Millions Engage in Online Turing Test: Human or Not

Artificial intelligence (AI) has already proven its superiority over humans in passing those online “I am not a robot” CAPTCHA tests. But can AI pass the Turing test?

The Turing test, originally known as The Imitation Game, challenges participants to determine if they are conversing with a human or AI. In the traditional version, a human evaluator reads a text conversation between a human and an AI and must distinguish between the two.

In recent variations of the experiment, chatbots have been directly tested by having the evaluator engage in conversation with the AI. In a recent experiment conducted after the rise of large language model (LLM) chatbots like Chat GPT and Google Bard, over a million humans participated.

In this experiment, detailed in a preprint paper yet to be peer-reviewed, the researchers created an online game called “Human or Not.” Volunteers played the game and had to determine if they were interacting with an AI or a fellow human. The game randomly assigned them either a human player or an AI.

The team developed unique backstories for the AI bots, using various chat AIs. One character, Adam, was instructed to convince other users that he was them from the future. While this may not seem like something a human would do, it added to the challenge and fun of the game.

Within the first month, the experiment received over 10 million guesses from 1.5 million users, providing a substantial dataset for analysis.

Participants in the experiment paid close attention to typos and slang, assuming that these would not come from a machine. However, the AI chatbots were programmed to simulate these linguistic features. When humans tried to prove their humanity, they often used more slang, typos, and answered personal and emotional questions.

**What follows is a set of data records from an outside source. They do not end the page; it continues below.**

import Summits.Ventures.CertifiedManyBodySolver.Observables.PairLROOnePointWitnessTable
import HarnessLib

/-!
# The source-free one-point witness: pair-field LRO forces a low-energy, number-indefinite state
# with a macroscopic ONE-POINT pair amplitude (Horsch–von der Linden / Kaplan–Horsch–von der Linden)

HONEST FRAMING: first certified bounds on pairing observables; not a superconductivity verdict;
every number certified (two lineages + referee) or labelled float. Crew hubbard-obs (D-0042), seat
hubbard-obs-p1 (`prover-hubbard-obs-p1-g4-0`). Pure finite-dimensional linear algebra; zero compute;
no state class, no certificate, no named fact, no `sorry`, no definition.

## Why (the cell's bearing d96/(ao1))

Every ODLRO ceiling the cell can certify from pair TWO-point data on a finite box `B` has a
true-value floor `≈ P_d(0,0)/|B|` (`PairBoxCeilingSharpness`: the `1/|B|` law is the
information-theoretic limit of range-`M` pair data); the informative statement needs an input
uniform in the displacement `r`. This file supplies the finite-volume identity that turns a
certified ceiling on the ONE-point pair amplitude `Re ⟨P⟩/|Λ|` over gauge-symmetry-BROKEN
low-energy states into a ceiling on the pair-field long-range order `⟨P†P⟩/|Λ|²` of every sector
eigenvector — with no symmetry-breaking source field, no `h → 0` extrapolation and no
grand-canonical Legendre transform (contrast `SourcedOrderParameterCeiling.lean`, route
AbsenceCertificate's engine `SourcedOrderDominatesLRO`).

## What is proved (any finite index type `n`; the bookkeeping, the orthogonality table and the
double-commutator identity are in `PairLROOnePointWitnessTable.lean`)

Data: Hermitian matrices `H` (Hamiltonian) and `Nop` (a conserved charge), a matrix `P` of charge
`-q ≠ 0` (`Nop P − P Nop = −q P`), a unit vector `ψ` with `H ψ = E ψ`, `Nop ψ = N ψ`. Put
`O = P + Pᴴ`, `w = O ψ`, `a = ‖w‖₂`. Then (Koma–Tasaki 1994 §2.2, the theorem of Horsch and
von der Linden, and the superposition of Kaplan–Horsch–von der Linden 1989):

* `a² = Re⟨ψ, PᴴP ψ⟩ + Re⟨ψ, PPᴴ ψ⟩` (`eucNorm_sq_add_conjTranspose_mulVec`): the LRO amplitude;
* the unit vector `Ξ = (ψ + w/a)/√2` has
  `Re⟨Ξ, P Ξ⟩ = a/2` (one-point amplitude),
  `⟨Ξ, H Ξ⟩ = E + ⟨w, [H,O]ψ⟩/(2a²)`, hence `Re⟨Ξ, HΞ⟩ ≤ E + ‖[H,O]ψ‖₂/(2a)` (energy: an `O(1)` TOTAL
  excess whenever `‖[H,O]ψ‖₂/a = O(1)`, which locality gives on a lattice),
  `⟨Ξ, Nop Ξ⟩ = N + q·Re⟨ψ, (PPᴴ − PᴴP)ψ⟩/(2a²)` (charge: shifted by a commutator term),
  `⟨Ξ, X Ξ⟩ = ½⟨ψ, Xψ⟩ + ⟨w, Xw⟩/(2a²)` for every neutral `X` (`X Nop = Nop X`), and
  `T Ξ = c Ξ` for every `T` with `Tψ = cψ` commuting with `P` and `Pᴴ` (translation covariance)
  (`exists_onePointWitness`);
* the double-commutator form `⟨ψ, [O,[H,O]] ψ⟩ = 2(⟨w,Hw⟩ − E a²)` (`dotProduct_doubleCommutator`);
* **the reduction** (`eucNorm_le_two_mul_of_onePointCeiling`): if every unit vector `ζ` with
  `Re⟨ζ,Hζ⟩ ≤ E + β/(2a₀)` and `|Re⟨ζ, Nop ζ⟩ − N| ≤ |q|γ/(2a₀²)` obeys `Re⟨ζ, Pζ⟩ ≤ M`, where
  `β ≥ ‖[H,O]ψ‖₂`, `γ ≥ |Re⟨ψ,(PPᴴ−PᴴP)ψ⟩|`, `0 < a₀ ≤ a`, then `a ≤ 2M`, i.e.
  `Re⟨ψ,PᴴPψ⟩ + Re⟨ψ,PPᴴψ⟩ ≤ 4M²`.

## Lattice instance (`PairLROOnePointWitnessLattice.lean`)

`Nop = totalNumber`, `P = pairField g L` (charge `-2`, `totalNumber_commutator_localPair`), any
Hermitian `H` commuting with `totalNumber` (e.g. `hubbardTorusTT' L t t' U`), `ψ` a normalised
ground state in a sector `(N, S^z = M)`: `exists_pairField_onePointWitness` and
`re_expect_pairField_le_of_onePointCeiling` there — in the cell's words: **a certified ceiling `M` on the
one-point `d`-wave amplitude `Re⟨P⟩/L²` over number-INDEFINITE states of energy `≤ E + O(1)` and
mean particle number `N ± O(L⁻²)` gives `⟨P†P⟩/L⁴ + ⟨PP†⟩/L⁴ ≤ 4M²`**, i.e. (with `⟨[P,P†]⟩ = O(L²)`)
`liminf ⟨P†P⟩/L⁴ ≤ 2M²` — the constant of `SourcedOrderDominatesLRO` with the sourced order
parameter replaced by a direct SDP objective at `h = 0`. The thermodynamic-limit row format and the
locality constants `‖[H,O]ψ‖₂ = O(L²)`, `⟨[P,P†]⟩ = O(L²)` are in neither file.

References: T. Koma, H. Tasaki, J. Stat. Phys. 76 (1994) 745, §2.2 Theorem 2.2 and its proof
(`|⟨Ψ,HΨ⟩ − E| = |⟨[[O,H],O]⟩|/(2‖OΦ‖²)`); T. A. Kaplan, P. Horsch, W. von der Linden, J. Phys.
Soc. Jpn. 58 (1989) 3894 (the superposition `(Φ + Ψ)/√2` and its order parameter); P. Horsch,
W. von der Linden, Z. Phys. B 72 (1988) 181.
-/

noncomputable section

open Matrix Complex
open scoped ComplexOrder ComplexConjugate

namespace Summit.Ventures.CertifiedManyBodySolver.Observables

open Literature.MathematicalPhysics.QuantumLattice

section Abstract

variable {n : Type*} [Fintype n]

/-- **The source-free one-point witness (Horsch–von der Linden / Kaplan–Horsch–von der Linden).**
`H`, `Nop` Hermitian; `P` of charge `-q ≠ 0` (`Nop P − P Nop = −q P`); `ψ` a unit vector with
`Hψ = Eψ`, `Nop ψ = Nψ` and `w = (P + Pᴴ)ψ ≠ 0`; `a = ‖w‖₂`. Then the unit vector
`Ξ = (ψ + w/a)/√2` satisfies: `Re⟨Ξ,PΞ⟩ = a/2`;
`⟨Ξ,HΞ⟩ = E + ⟨w,[H,P+Pᴴ]ψ⟩/(2a²)` and `Re⟨Ξ,HΞ⟩ ≤ E + ‖[H,P+Pᴴ]ψ‖₂/(2a)`;
`Re⟨Ξ, Nop Ξ⟩ = N + q Re⟨ψ,(PPᴴ − PᴴP)ψ⟩/(2a²)`; `⟨Ξ,XΞ⟩ = ½⟨ψ,Xψ⟩ + ⟨w,Xw⟩/(2a²)` for neutral `X`;
and `TΞ = cΞ` whenever `Tψ = cψ` and `T` commutes with `P` and `Pᴴ`.
[cite: KomaTasaki1994, Theorem 2.2 (2.9)] [cite: KaplanHorschVonDerLinden1989] -/
theorem exists_onePointWitness {H Nop P : Matrix n n ℂ} (hH : H.IsHermitian)
    (hNop : Nop.IsHermitian) {q E N : ℝ} (hNP : Nop * P - P * Nop = ((-q : ℝ) : ℂ) • P)
    (hq : q ≠ 0) {ψ : n → ℂ} (hψ : star ψ ⬝ᵥ ψ = 1) (hHψ : H *ᵥ ψ = (E : ℂ) • ψ)
    (hNψ : Nop *ᵥ ψ = (N : ℂ) • ψ) (hw : (P + Pᴴ) *ᵥ ψ ≠ 0) :
    ∃ Ξ : n → ℂ, star Ξ ⬝ᵥ Ξ = 1 ∧
      (star Ξ ⬝ᵥ (P *ᵥ Ξ)).re = eucNorm ((P + Pᴴ) *ᵥ ψ) / 2 ∧
      star Ξ ⬝ᵥ (H *ᵥ Ξ) = (E : ℂ) +
        star ((P + Pᴴ) *ᵥ ψ) ⬝ᵥ ((H * (P + Pᴴ) - (P + Pᴴ) * H) *ᵥ ψ) /
          (2 * ((eucNorm ((P + Pᴴ) *ᵥ ψ) ^ 2 : ℝ) : ℂ)) ∧
      (star Ξ ⬝ᵥ (H *ᵥ Ξ)).re ≤
        E + eucNorm ((H * (P + Pᴴ) - (P + Pᴴ) * H) *ᵥ ψ) / (2 * eucNorm ((P + Pᴴ) *ᵥ ψ)) ∧
      (star Ξ ⬝ᵥ (Nop *ᵥ Ξ)).re =
        N + q * (star ψ ⬝ᵥ ((P * Pᴴ - Pᴴ * P) *ᵥ ψ)).re / (2 * eucNorm ((P + Pᴴ) *ᵥ ψ) ^ 2) ∧
      (∀ X : Matrix n n ℂ, X * Nop = Nop * X →
        star Ξ ⬝ᵥ (X *ᵥ Ξ) = star ψ ⬝ᵥ (X *ᵥ ψ) / 2 +
          star ((P + Pᴴ) *ᵥ ψ) ⬝ᵥ (X *ᵥ ((P + Pᴴ) *ᵥ ψ)) /
            (2 * ((eucNorm ((P + Pᴴ) *ᵥ ψ) ^ 2 : ℝ) : ℂ))) ∧
      (∀ (T : Matrix n n ℂ) (c : ℂ), T *ᵥ ψ = c • ψ → T * P = P * T → T * Pᴴ = Pᴴ * T →
        T *ᵥ Ξ = c • Ξ) := by
  -- notation
  set O : Matrix n n ℂ := P + Pᴴ with hOdef
  set w : n → ℂ := O *ᵥ ψ with hwdef
  set a : ℝ := eucNorm w with hadef
  have hO : O.IsHermitian := by
    rw [hOdef]; exact Matrix.isHermitian_add_transpose_self P
  obtain ⟨t1, t2, t3, t4⟩ := onePointWitness_table hNop hNP hq hNψ
  obtain ⟨-, e1, e2⟩ := onePointWitness_eigen hNop hNP hNψ
  have ha2 : star w ⬝ᵥ w = ((a ^ 2 : ℝ) : ℂ) := star_dotProduct_self_eq_eucNorm_sq w
  have ha_pos : 0 < a := by
    have h2 : a ^ 2 = (star w ⬝ᵥ w).re := by rw [hadef, eucNorm_sq]
    have hpos : 0 < (star w ⬝ᵥ w).re := by
      have h := Matrix.dotProduct_star_self_pos_iff.2 hw
      exact (Complex.pos_iff.1 h).1
    have ha0 : 0 ≤ a := by rw [hadef]; exact eucNorm_nonneg _
    nlinarith
  have ha0 : a ≠ 0 := ha_pos.ne'
  have ha0c : (a : ℂ) ≠ 0 := by exact_mod_cast ha0
  -- the witness
  set s : ℝ := (Real.sqrt 2)⁻¹ with hsdef
  set t : ℝ := a⁻¹ with htdef
  have hs2 : (s : ℂ) ^ 2 = 1 / 2 := by
    rw [← Complex.ofReal_pow, hsdef, inv_pow, Real.sq_sqrt (by norm_num : (0:ℝ) ≤ 2)]
    push_cast; ring
  have hta : (t : ℂ) * a = 1 := by
    rw [htdef, Complex.ofReal_inv, inv_mul_cancel₀ ha0c]
  have ht2 : (t : ℂ) ^ 2 = (((a ^ 2 : ℝ) : ℂ))⁻¹ := by
    rw [Complex.ofReal_pow, ← inv_pow, htdef, Complex.ofReal_inv]
  have ha2c : ((a ^ 2 : ℝ) : ℂ) ≠ 0 := by exact_mod_cast pow_ne_zero 2 ha0
  set Ξ : n → ℂ := (s : ℂ) • (ψ + (t : ℂ) • w) with hΞ
  have hw0 : star w ⬝ᵥ ψ = 0 := by rw [star_dotProduct, t1, star_zero]
  -- (1) norm
  have hnorm : star Ξ ⬝ᵥ Ξ = 1 := by
    rw [hΞ, dotProduct_smul_add_self, hψ, t1, hw0, ha2, hs2, ht2]
    field_simp
    ring
  -- (2) one-point amplitude
  have hOO : star Ξ ⬝ᵥ (O *ᵥ Ξ) = a := by
    rw [hΞ, dotProduct_mulVec_smul_add, t1, ← hwdef, t3]
    have h4 : star ψ ⬝ᵥ (O *ᵥ w) = star w ⬝ᵥ w := by
      rw [← star_mulVec_dotProduct_of_isHermitian hO, ← hwdef]
    have htc : (t : ℂ) = ((a : ℂ))⁻¹ := by rw [htdef, Complex.ofReal_inv]
    rw [h4, ha2, hs2, htc]
    push_cast
    field_simp
    ring
  have hP : (star Ξ ⬝ᵥ (P *ᵥ Ξ)).re = a / 2 := by
    have hx : star Ξ ⬝ᵥ (Pᴴ *ᵥ Ξ) = star (star Ξ ⬝ᵥ (P *ᵥ Ξ)) := by
      have hadj : star (P *ᵥ Ξ) ⬝ᵥ Ξ = star Ξ ⬝ᵥ (Pᴴ *ᵥ Ξ) := by
        rw [star_mulVec, ← dotProduct_mulVec]
      rw [← hadj, star_dotProduct]
    have hsplit : star Ξ ⬝ᵥ (O *ᵥ Ξ) = star Ξ ⬝ᵥ (P *ᵥ Ξ) + star (star Ξ ⬝ᵥ (P *ᵥ Ξ)) := by
      rw [hOdef, add_mulVec, dotProduct_add, hx]
    have hre := congrArg Complex.re hsplit
    rw [hOO, Complex.ofReal_re, Complex.add_re, Complex.star_def, Complex.conj_re] at hre
    linarith
  -- (3) energy identity
  have hHid : star Ξ ⬝ᵥ (H *ᵥ Ξ) =
      (E : ℂ) + star w ⬝ᵥ ((H * O - O * H) *ᵥ ψ) / (2 * ((a ^ 2 : ℝ) : ℂ)) := by
    rw [hΞ, dotProduct_mulVec_smul_add]
    have h1 : star ψ ⬝ᵥ (H *ᵥ ψ) = E := by rw [hHψ, dotProduct_smul, hψ, smul_eq_mul, mul_one]
    have h2 : star ψ ⬝ᵥ (H *ᵥ w) = 0 := by
      rw [← star_mulVec_dotProduct_of_isHermitian hH, hHψ, star_smul, smul_dotProduct, t1,
        smul_zero]
    have h3 : star w ⬝ᵥ (H *ᵥ ψ) = 0 := by
      rw [hHψ, dotProduct_smul, hw0, smul_zero]
    have h4 : star w ⬝ᵥ (H *ᵥ w) =
        star w ⬝ᵥ ((H * O - O * H) *ᵥ ψ) + (E : ℂ) * (star w ⬝ᵥ w) := by
      rw [sub_mulVec, ← mulVec_mulVec, ← mulVec_mulVec, ← hwdef, hHψ, mulVec_smul, dotProduct_sub,
        dotProduct_smul, smul_eq_mul]
      ring
    rw [h1, h2, h3, h4, ha2, hs2, ht2]
    field_simp
    ring
  -- (4) energy bound
  have hHle : (star Ξ ⬝ᵥ (H *ᵥ Ξ)).re ≤ E + eucNorm ((H * O - O * H) *ᵥ ψ) / (2 * a) := by
    have hre : (star Ξ ⬝ᵥ (H *ᵥ Ξ)).re =
        E + (star w ⬝ᵥ ((H * O - O * H) *ᵥ ψ)).re / (2 * a ^ 2) := by
      rw [hHid, Complex.add_re, Complex.ofReal_re,
        show (2 * ((a ^ 2 : ℝ) : ℂ)) = ((2 * a ^ 2 : ℝ) : ℂ) by push_cast; ring,
        Complex.div_ofReal_re]
    have hcs : (star w ⬝ᵥ ((H * O - O * H) *ᵥ ψ)).re ≤ a * eucNorm ((H * O - O * H) *ᵥ ψ) :=
      (Complex.re_le_norm _).trans (by rw [hadef]; exact norm_star_dotProduct_le w _)
    rw [hre]
    have h2a : 0 < 2 * a ^ 2 := by positivity
    calc E + (star w ⬝ᵥ ((H * O - O * H) *ᵥ ψ)).re / (2 * a ^ 2)
        ≤ E + a * eucNorm ((H * O - O * H) *ᵥ ψ) / (2 * a ^ 2) := by gcongr
      _ = E + eucNorm ((H * O - O * H) *ᵥ ψ) / (2 * a) := by
          congr 1; field_simp
  -- (5) number
  have hNid : star Ξ ⬝ᵥ (Nop *ᵥ Ξ) =
      (N : ℂ) + (q : ℂ) * (star ψ ⬝ᵥ ((P * Pᴴ - Pᴴ * P) *ᵥ ψ)) / (2 * ((a ^ 2 : ℝ) : ℂ)) := by
    rw [hΞ, dotProduct_mulVec_smul_add]
    have h1 : star ψ ⬝ᵥ (Nop *ᵥ ψ) = N := by rw [hNψ, dotProduct_smul, hψ, smul_eq_mul, mul_one]
    have h2 : star ψ ⬝ᵥ (Nop *ᵥ w) = 0 := by
      rw [← star_mulVec_dotProduct_of_isHermitian hNop, hNψ, star_smul, smul_dotProduct, t1,
        smul_zero]
    have h3 : star w ⬝ᵥ (Nop *ᵥ ψ) = 0 := by
      rw [hNψ, dotProduct_smul, hw0, smul_zero]
    have hsum : star ψ ⬝ᵥ ((Pᴴ * P) *ᵥ ψ) + star ψ ⬝ᵥ ((P * Pᴴ) *ᵥ ψ) = ((a ^ 2 : ℝ) : ℂ) := by
      rw [← t2, ← hwdef, ha2]
    have hdiff : star ψ ⬝ᵥ ((P * Pᴴ - Pᴴ * P) *ᵥ ψ) =
        star ψ ⬝ᵥ ((P * Pᴴ) *ᵥ ψ) - star ψ ⬝ᵥ ((Pᴴ * P) *ᵥ ψ) := by
      rw [sub_mulVec, dotProduct_sub]
    rw [h1, h2, h3, hwdef, t4, hsum, hdiff, hs2, ht2]
    field_simp
    ring
  have hNre : (star Ξ ⬝ᵥ (Nop *ᵥ Ξ)).re =
      N + q * (star ψ ⬝ᵥ ((P * Pᴴ - Pᴴ * P) *ᵥ ψ)).re / (2 * a ^ 2) := by
    rw [hNid, Complex.add_re, Complex.ofReal_re,
      show (2 * ((a ^ 2 : ℝ) : ℂ)) = ((2 * a ^ 2 : ℝ) : ℂ) by push_cast; ring,
      Complex.div_ofReal_re, Complex.re_ofReal_mul]
  -- (6) neutral observables
  have hX : ∀ X : Matrix n n ℂ, X * Nop = Nop * X →
      star Ξ ⬝ᵥ (X *ᵥ Ξ) = star ψ ⬝ᵥ (X *ᵥ ψ) / 2 +
        star w ⬝ᵥ (X *ᵥ w) / (2 * ((a ^ 2 : ℝ) : ℂ)) := by
    intro X hXN
    rw [hΞ, dotProduct_mulVec_smul_add]
    have f1 : Nop *ᵥ (X *ᵥ (P *ᵥ ψ)) = ((N + -q : ℝ) : ℂ) • (X *ᵥ (P *ᵥ ψ)) :=
      mulVec_mulVec_eigen_of_commute hXN e1
    have f2 : Nop *ᵥ (X *ᵥ (Pᴴ *ᵥ ψ)) = ((N + q : ℝ) : ℂ) • (X *ᵥ (Pᴴ *ᵥ ψ)) :=
      mulVec_mulVec_eigen_of_commute hXN e2
    have f3 : Nop *ᵥ (X *ᵥ ψ) = (N : ℂ) • (X *ᵥ ψ) := mulVec_mulVec_eigen_of_commute hXN hNψ
    have h2 : star ψ ⬝ᵥ (X *ᵥ w) = 0 := by
      rw [hwdef, hOdef, add_mulVec, mulVec_add, dotProduct_add,
        dotProduct_eq_zero_of_eigen_ne hNop hNψ f1 (by intro h; apply hq; linarith),
        dotProduct_eq_zero_of_eigen_ne hNop hNψ f2 (by intro h; apply hq; linarith), add_zero]
    have h3 : star w ⬝ᵥ (X *ᵥ ψ) = 0 := by
      rw [hwdef, hOdef, add_mulVec, star_add, add_dotProduct,
        dotProduct_eq_zero_of_eigen_ne hNop e1 f3 (by intro h; apply hq; linarith),
        dotProduct_eq_zero_of_eigen_ne hNop e2 f3 (by intro h; apply hq; linarith), add_zero]
    rw [h2, h3, hs2, ht2]
    field_simp
    ring
  -- (7) translation covariance
  have hT : ∀ (T : Matrix n n ℂ) (c : ℂ), T *ᵥ ψ = c • ψ → T * P = P * T → T * Pᴴ = Pᴴ * T →
      T *ᵥ Ξ = c • Ξ := by
    intro T c hTψ hTP hTPd
    have hTO : T * O = O * T := by rw [hOdef, Matrix.mul_add, Matrix.add_mul, hTP, hTPd]
    have hTw : T *ᵥ w = c • w := by
      rw [hwdef, mulVec_mulVec, hTO, ← mulVec_mulVec, hTψ, mulVec_smul]
    rw [hΞ, mulVec_smul, mulVec_add, mulVec_smul, hTψ, hTw, smul_comm (t : ℂ) c w, ← smul_add,
      smul_comm]
  exact ⟨Ξ, hnorm, hP, hHid, hHle, hNre, hX, hT⟩

/-- **The finite-volume reduction: a one-point ceiling over low-energy number-indefinite states is
an LRO ceiling.** With the data of `exists_onePointWitness`, let `β ≥ ‖[H, P+Pᴴ]ψ‖₂`,
`γ ≥ |Re⟨ψ,(PPᴴ − PᴴP)ψ⟩|` and `0 < a₀ ≤ a = ‖(P+Pᴴ)ψ‖₂`. If every unit vector `ζ` with
`Re⟨ζ,Hζ⟩ ≤ E + β/(2a₀)` and `|Re⟨ζ,Nop ζ⟩ − N| ≤ |q|γ/(2a₀²)` has `Re⟨ζ,Pζ⟩ ≤ M`, then `a ≤ 2M`
(so `Re⟨ψ,PᴴPψ⟩ + Re⟨ψ,PPᴴψ⟩ ≤ 4M²`). [cite: KomaTasaki1994, Theorem 2.2]
[cite: KaplanHorschVonDerLinden1989] -/
theorem eucNorm_le_two_mul_of_onePointCeiling {H Nop P : Matrix n n ℂ} (hH : H.IsHermitian)
    (hNop : Nop.IsHermitian) {q E N : ℝ} (hNP : Nop * P - P * Nop = ((-q : ℝ) : ℂ) • P)
    (hq : q ≠ 0) {ψ : n → ℂ} (hψ : star ψ ⬝ᵥ ψ = 1) (hHψ : H *ᵥ ψ = (E : ℂ) • ψ)
    (hNψ : Nop *ᵥ ψ = (N : ℂ) • ψ) {β γ a₀ M : ℝ}
    (hβ : eucNorm ((H * (P + Pᴴ) - (P + Pᴴ) * H) *ᵥ ψ) ≤ β)
    (hγ : |(star ψ ⬝ᵥ ((P * Pᴴ - Pᴴ * P) *ᵥ ψ)).re| ≤ γ)
    (ha₀ : 0 < a₀) (ha : a₀ ≤ eucNorm ((P + Pᴴ) *ᵥ ψ))
    (hceil : ∀ ζ : n → ℂ, star ζ ⬝ᵥ ζ = 1 → (star ζ ⬝ᵥ (H *ᵥ ζ)).re ≤ E + β / (2 * a₀) →
      |(star ζ ⬝ᵥ (Nop *ᵥ ζ)).re - N| ≤ |q| * γ / (2 * a₀ ^ 2) → (star ζ ⬝ᵥ (P *ᵥ ζ)).re ≤ M) :
    eucNorm ((P + Pᴴ) *ᵥ ψ) ≤ 2 * M := by
  set a := eucNorm ((P + Pᴴ) *ᵥ ψ) with hadef
  have ha_pos : 0 < a := lt_of_lt_of_le ha₀ ha
  have hw : (P + Pᴴ) *ᵥ ψ ≠ 0 := by
    intro h
    rw [hadef, h, eucNorm_zero] at ha_pos
    exact lt_irrefl _ ha_pos
  obtain ⟨Ξ, hnorm, hP, -, hHle, hNre, -, -⟩ :=
    exists_onePointWitness hH hNop hNP hq hψ hHψ hNψ hw
  have hβ0 : 0 ≤ β := (eucNorm_nonneg _).trans hβ
  have hγ0 : 0 ≤ γ := (abs_nonneg _).trans hγ
  have hE : (star Ξ ⬝ᵥ (H *ᵥ Ξ)).re ≤ E + β / (2 * a₀) := by
    refine hHle.trans ?_
    rw [← hadef]
    gcongr
  have hN : |(star Ξ ⬝ᵥ (Nop *ᵥ Ξ)).re - N| ≤ |q| * γ / (2 * a₀ ^ 2) := by
    rw [hNre, ← hadef, add_sub_cancel_left, abs_div, abs_mul, abs_of_pos (by positivity : 0 < 2 * a ^ 2)]
    calc |q| * |(star ψ ⬝ᵥ ((P * Pᴴ - Pᴴ * P) *ᵥ ψ)).re| / (2 * a ^ 2)
        ≤ |q| * γ / (2 * a ^ 2) := by gcongr
      _ ≤ |q| * γ / (2 * a₀ ^ 2) := by gcongr
  have hM := hceil Ξ hnorm hE hN
  rw [hP] at hM
  linarith

end Abstract

end Summit.Ventures.CertifiedManyBodySolver.Observables

end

“A more distinctive approach involved using foul language, expressing controversial views, and posing questions that AI bots tend to avoid answering,” the researchers wrote. They found that the use of rude language correctly identified a human player 86.7 percent of the time.

Overall, humans correctly identified their partners’ identities in only 68 percent of the games. When playing against a chatbot, they guessed correctly 60 percent of the time, while they accurately identified a human companion 73 percent of the time.

The team acknowledges the limitations of the test, including the game’s nature potentially raising suspicions among participants and influencing their conversation strategies. Nevertheless, the experiment provided valuable insights into the strategies humans employ to distinguish between humans and machines.

The paper is available on the preprint server arXiv.